Search the listing below for the string "transfer" and show each line that contains it.
____________________
import Summits.AtomisticToContinuum.Crystallization.Theorems.ChargedEnergyGapRotationExcision
import HarnessLib

/-!
# Charged energy gap — lens-3 g62, part P-Q: the decay-mode hypothesis and the (R3) fallback, TYPED

Cell `decomp-a2c`, seat lens-3, generation 62, part P-Q (after P-P `ChargedEnergyGapRotationExcision`).  TYPING ONLY (three definitions, their
elementary order lemmas, one link to (R2)); no piece of record is changed.  It answers critic rows 1124 (4) / 1131 (b) / 1137 (C) «type the
Bloch-fibre statement; kernel path or census-witnessed tag» and row 1137 (D)(v)(d) «(R3) stays the documented fallback».

* `HarmStablePhonon μ₀ P` — ★ PHONON STABILITY, ALL BLOCH FIBRES AT ONCE and presentation-free: for every FINITELY SUPPORTED displacement field `u`
  on the point set, `μ₀ · Σ'_{y ∈ P} dirichletSite (δu) y ≤ Σ'_{y ∈ P} quadSite (δu) ∅ y`.  No gauge is needed (a finitely supported field has no
  rigid component).  WHERE THE k ≠ 0 POSITIVITY COMES FROM (row 1124 (4)): `HarmStableModRot μ₀ P` is the `k = 0` fibre of the PRESENTATION `P`;
  the transfer piece quantifies over every presentation of the same point set (supercells), whose `k = 0` fibres are the Bloch fibres `k ∈ Λ*_P/N`;
  `HarmStablePhonon` is the statement that bounds them all (by Bloch decomposition of a finitely supported field over any period cell — a
  Plancherel identity, kernel-owed [ATTACKABLE·M]) and is what the reduction should cite when it instantiates the transfer piece at a supercell
  presentation.  STATUS: [census-witnessed, float ×1.9]: STAB-61 reading (S) — all Bloch fibres of fcc ≥ 0.01896, hcp ≥ 0.02666 (> 1/100), the floor
  being the transverse-acoustic limit `½ μ_aff` (evidence-g33/STAB61.md); kernel path = interval version of the census's Bloch scan + the Plancherel
  lemma (g63 agenda).
* `HasFinePeriod H₀ P`, `SiteVirialBound t₀ P` — the (R3) clauses of memo g61 §9.5, typed over `transSet` / `siteVirial`; `siteVirialBound_zero_of_
  siteStressFree : IsSiteStressFree P → SiteVirialBound 0 P` ((R2) ⊂ (R3) on that clause).  (R3) remains the DOCUMENTED FALLBACK only (row 1137 (D)(v)(d)).
-/

noncomputable section

open scoped Classical

open Literature.MathematicalPhysics.StatisticalMechanics Literature.Geometry.DiscreteGeometry
open Summit.AtomisticToContinuum.Crystallization.Theses.PricedLinkCensus
open Summit.AtomisticToContinuum.Crystallization.Theorems.ChargedEnergyGapNegative

namespace Summit.AtomisticToContinuum.Crystallization.Theorems.ChargedEnergyGapChartDial

section Fibres

variable {P : PeriodicConfiguration 3}

/-- FINITELY SUPPORTED displacement fields living on the point set. -/
def IsFinitelySupported (P : PeriodicConfiguration 3) (u : E3 → E3) : Prop :=
  {p : E3 | u p ≠ 0}.Finite ∧ ∀ p : E3, p ∉ P.points → u p = 0

/-- The zero field is finitely supported. -/
theorem isFinitelySupported_zero (P : PeriodicConfiguration 3) : IsFinitelySupported P fun _ => 0 :=
  ⟨by simp, fun _ _ => rfl⟩

/-- ★ **PHONON STABILITY** `HarmStablePhonon μ₀ P` (all Bloch fibres, presentation-free, gauge-free): for every finitely supported displacement
field the quadratic model energy of its coboundary dominates `μ₀ ×` its Dirichlet energy, both summed over the whole point set. [census-witnessed:
STAB-61 (S), fcc 0.01896 / hcp 0.02666 at μ₀ = 1/100, float ×1.9; kernel path owed] -/
def HarmStablePhonon (μ₀ : ℝ) (P : PeriodicConfiguration 3) : Prop :=
  ∀ u : E3 → E3, IsFinitelySupported P u →
    μ₀ * (∑' y : P.points, dirichletSite (fieldCocycle u) P (y : E3)) ≤ ∑' y : P.points, quadSite (fieldCocycle u) P ∅ (y : E3)

/-- The Dirichlet site term is non-negative … -/
theorem dirichletSite_nonneg (β : E3 → E3 → E3) (P : PeriodicConfiguration 3) (y : E3) : 0 ≤ dirichletSite β P y :=
  tsum_nonneg fun _ => sq_nonneg _

/-- … so phonon stability is antitone in the margin. -/
theorem HarmStablePhonon.anti {μ₀ μ₀' : ℝ} (hμ : μ₀ ≤ μ₀') (h : HarmStablePhonon μ₀' P) : HarmStablePhonon μ₀ P := fun u hu =>
  (mul_le_mul_of_nonneg_right hμ (tsum_nonneg fun _ => dirichletSite_nonneg _ P _)).trans (h u hu)

/-- Degenerate reading: at margin `0` phonon stability is the non-negativity of the quadratic model energy of finitely supported fields. -/
theorem harmStablePhonon_zero_iff : HarmStablePhonon 0 P ↔
    ∀ u : E3 → E3, IsFinitelySupported P u → 0 ≤ ∑' y : P.points, quadSite (fieldCocycle u) P ∅ (y : E3) := by
  simp [HarmStablePhonon]

end Fibres

section FallbackR3

variable {P : PeriodicConfiguration 3}

/-- (R3) **FINE PERIOD** `HasFinePeriod H₀ P`: the reference POINT SET (not the presentation) has a group of stabiliser translations of covering
radius `≤ H₀` (record `H₀ = 10`: fcc, hcp, dhcp, 6H, 9R, … — every Barlow stacking of period ≤ 12 layers). -/
def HasFinePeriod (H₀ : ℝ) (P : PeriodicConfiguration 3) : Prop :=
  ∃ Λ₀ : AddSubgroup E3, (∀ g ∈ Λ₀, g ∈ transSet P) ∧ ∀ q : E3, ∃ g ∈ Λ₀, dist q g ≤ H₀

/-- (R3) **SITE-VIRIAL BOUND** `SiteVirialBound t₀ P`: at every site the deviatoric reading `|tr T_y − T_y(n, n)|` of the site virial along every
unit direction is at most `t₀` (record `t₀ = 1/400`; census POLY-61: every relaxed Barlow stacking has `≤ 1.6·10⁻³`). -/
def SiteVirialBound (t₀ : ℝ) (P : PeriodicConfiguration 3) : Prop :=
  ∀ y ∈ P.motif, ∀ n : E3, ‖n‖ = 1 →
    |(∑ i : Fin 3, siteVirial P y (EuclideanSpace.single i 1) (EuclideanSpace.single i 1)) - siteVirial P y n n| ≤ t₀

/-- The fine-period clause is monotone in the radius. -/
theorem HasFinePeriod.mono {H₀ H₀' : ℝ} (hH : H₀ ≤ H₀') (h : HasFinePeriod H₀ P) : HasFinePeriod H₀' P := by
  obtain ⟨Λ₀, hΛ, hcov⟩ := h
  exact ⟨Λ₀, hΛ, fun q => (hcov q).imp fun g hg => ⟨hg.1, hg.2.trans hH⟩⟩

/-- The site-virial bound is monotone in the threshold. -/
theorem SiteVirialBound.mono {t₀ t₀' : ℝ} (ht : t₀ ≤ t₀') (h : SiteVirialBound t₀ P) : SiteVirialBound t₀' P :=
  fun y hy n hn => (h y hy n hn).trans ht

/-- ★ (R2) ⊂ (R3) on the virial clause: a site-stress-free reference satisfies the site-virial bound with threshold `0`. -/
theorem siteVirialBound_zero_of_siteStressFree (hS : IsSiteStressFree P) : SiteVirialBound 0 P := by
  intro y hy n _
  simp [hS y hy]

/-- … hence with every non-negative threshold. -/
theorem siteVirialBound_of_siteStressFree {t₀ : ℝ} (ht : 0 ≤ t₀) (hS : IsSiteStressFree P) : SiteVirialBound t₀ P :=
  (siteVirialBound_zero_of_siteStressFree hS).mono ht

/-- The period lattice itself is a group of stabiliser translations (the covering-radius half of `HasFinePeriod` is the geometric content). -/
theorem lattice_subset_transSet (P : PeriodicConfiguration 3) : ∀ g ∈ P.lattice.toAddSubgroup, g ∈ transSet P :=
  fun _ hg => mem_transSet_of_mem_lattice hg

end FallbackR3

end Summit.AtomisticToContinuum.Crystallization.Theorems.ChargedEnergyGapChartDial

end
/-- **Divergence of finite sums** of vector fields differentiable at the point. [folklore] -/
theorem vectorDivergence_finset_sum {ι : Type*} (s : Finset ι)
    {Y : ι → Π x : M, TangentSpace I x} {x : M} (hY : ∀ i ∈ s, MDiffAt (T% (Y i)) x) :
    MDiffAt (T% (∑ i ∈ s, Y i)) x ∧
      g.vectorDivergence (∑ i ∈ s, Y i) x = ∑ i ∈ s, g.vectorDivergence (Y i) x := by
  classical
  induction s using Finset.induction_on with
  | empty =>
    simp only [Finset.sum_empty, vectorDivergence_zero]
    exact ⟨mdifferentiableAt_zeroSection .., trivial⟩
  | insert a s ha ih =>
    obtain ⟨hd, heq⟩ := ih (fun i hi ↦ hY i (Finset.mem_insert_of_mem hi))
    have ha' : MDiffAt (T% (Y a)) x := hY a (Finset.mem_insert_self a s)
    rw [Finset.sum_insert ha, Finset.sum_insert ha]
    refine ⟨mdifferentiableAt_add_section ha' hd, ?_⟩
    rw [vectorDivergence_add ha' hd, heq]

/-- **Leibniz rule for the divergence**: `div (u Y)(x) = u(x) div Y(x) + du_x(Y_x)` for `u`
and `Y` differentiable at `x` (the trace of `∇(uY) = u ∇Y + du ⊗ Y`, the second summand being the
rank-one endomorphism `v ↦ du(v) Y_x` of trace `du(Y_x)`). O'Neill 1983, Ch. 3, p. 86;
Lee 2018, Problem 5-14. [cite: ONeill1983, Ch. 3, p. 86] -/
theorem vectorDivergence_smul [FiniteDimensional ℝ E] {Y : Π x : M, TangentSpace I x}
    {u : M → ℝ} {x : M} (hY : MDiffAt (T% Y) x) (hu : MDiffAt u x) :
    g.vectorDivergence (u • Y) x = u x * g.vectorDivergence Y x + mvfderiv I u x (Y x) := by
  haveI : Module.Finite ℝ (TangentSpace I x) := inferInstanceAs (Module.Finite ℝ E)
  haveI : Module.Free ℝ (TangentSpace I x) := inferInstanceAs (Module.Free ℝ E)
  rw [vectorDivergence_def, vectorDivergence_def,
    g.leviCivita.isCovariantDerivativeOn.leibniz hY hu]
  have h : ((u x • g.leviCivita Y x + (mvfderiv I u x).smulRight (Y x) :
      TangentSpace I x →L[ℝ] TangentSpace I x) : TangentSpace I x →ₗ[ℝ] TangentSpace I x) =
      u x • (g.leviCivita Y x : TangentSpace I x →ₗ[ℝ] TangentSpace I x) +
        (mvfderiv I u x : TangentSpace I x →ₗ[ℝ] ℝ).smulRight (Y x) :=
    LinearMap.ext fun v ↦ rfl
  rw [h, map_add, map_smul, LinearMap.trace_smulRight, smul_eq_mul]
  rfl

/-- **Locality**: the divergence at `x` of a vector field vanishing near `x` is zero. [folklore] -/
theorem vectorDivergence_eq_zero_of_eventuallyEq_zero {Y : Π x : M, TangentSpace I x} {x : M}
    (hY : ∀ᶠ y in 𝓝 x, Y y = 0) : g.vectorDivergence Y x = 0 := by
  have h0 : MDiffAt (T% (0 : Π x : M, TangentSpace I x)) x := mdifferentiableAt_zeroSection ..
  have hYd : MDiffAt (T% Y) x := by
    refine h0.congr_of_eventuallyEq ?_
    filter_upwards [hY] with y hy
    simp [hy]
  have := g.leviCivita.isCovariantDerivativeOn.congr_of_eventuallyEq (s := univ) hYd h0
    univ_mem (by filter_upwards [hY] with y hy; simp [hy])
  rw [vectorDivergence_def, this]
  simp [g.leviCivita.zero]

/-! ### The divergence of a gradient is the Laplace–Beltrami operator -/

variable [FiniteDimensional ℝ E] [CompleteSpace E] [I.Boundaryless]
  {g : PseudoRiemannianMetric I ∞ E (TangentSpace I : M → Type _)} [g.HasLeviCivita]

/-- **`g(∇_v grad f, w) = Hess f (v, w)`**: the covariant differential of the gradient
`grad f = ♯ df` of a `C²` function is the Hessian with an index raised (metric compatibility of
the Levi-Civita connection applied to `g(grad f, W) = W f`, and `hessian_apply`). O'Neill 1983,
Ch. 3, Def. 3.48–Lemma 3.49 (`H^f(X, Y) = ⟨D_X(grad f), Y⟩`). [cite: ONeill1983, Ch. 3, Lemma 3.49] -/
theorem val_leviCivita_sharp_mvfderiv {f : M → ℝ} {x : M} (hf : CMDiffAt 2 f x)
    (v w : TangentSpace I x) :
    g.val x (g.leviCivita (fun y ↦ (g.sharp y (mvfderiv I f y).toLinearMap : TangentSpace I y))
      x v) w = g.hessian f x v w := by
  set G : Π y : M, TangentSpace I y := fun y ↦ (g.sharp y (mvfderiv I f y).toLinearMap :
    TangentSpace I y) with hG
  have hGd : MDiffAt (T% G) x := g.mdifferentiableAt_sharp_mvfderiv hf
  set X : Π y : M, TangentSpace I y := FiberBundle.extend E v with hX
  set W : Π y : M, TangentSpace I y := FiberBundle.extend E w with hW
  have hXd : MDiffAt (T% X) x := mdifferentiableAt_extend (I := I) E v
  have hWd : MDiffAt (T% W) x := mdifferentiableAt_extend (I := I) E w
  have hXx : X x = v := extend_apply_self (F := E) v
  have hWx : W x = w := extend_apply_self (F := E) w
  have hcomp := (isLeviCivita_leviCivita_holds (g := g)).2 hXd hGd hWd
  have hpair : (fun y ↦ g.val y (G y) (W y)) = fun y ↦ mvfderiv I f y (W y) := by
    funext y
    simp only [hG, val_sharp_apply, ContinuousLinearMap.coe_coe]
  rw [hpair, hXx, hWx] at hcomp
  have h2 : g.val x (G x) (g.leviCivita W x v) = mvfderiv I f x (g.leviCivita W x v) := by
    simp only [hG, val_sharp_apply, ContinuousLinearMap.coe_coe]
  rw [h2] at hcomp
  have hH : g.hessian f x v w = g.hessianAux f X W x := by
    have := hessian_apply_holds (g := g) hf hXd hWd
    rwa [hXx, hWx] at this
  rw [hH, hessianAux, hXx]
  linarith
____________________
◆ Answer below:
  the transfer piece quantifies over every presentation of the same point set (supercells), whose `k = 0` fibres are the Bloch fibres `k ∈ Λ*_P/N`;
  Plancherel identity, kernel-owed [ATTACKABLE·M]) and is what the reduction should cite when it instantiates the transfer piece at a supercell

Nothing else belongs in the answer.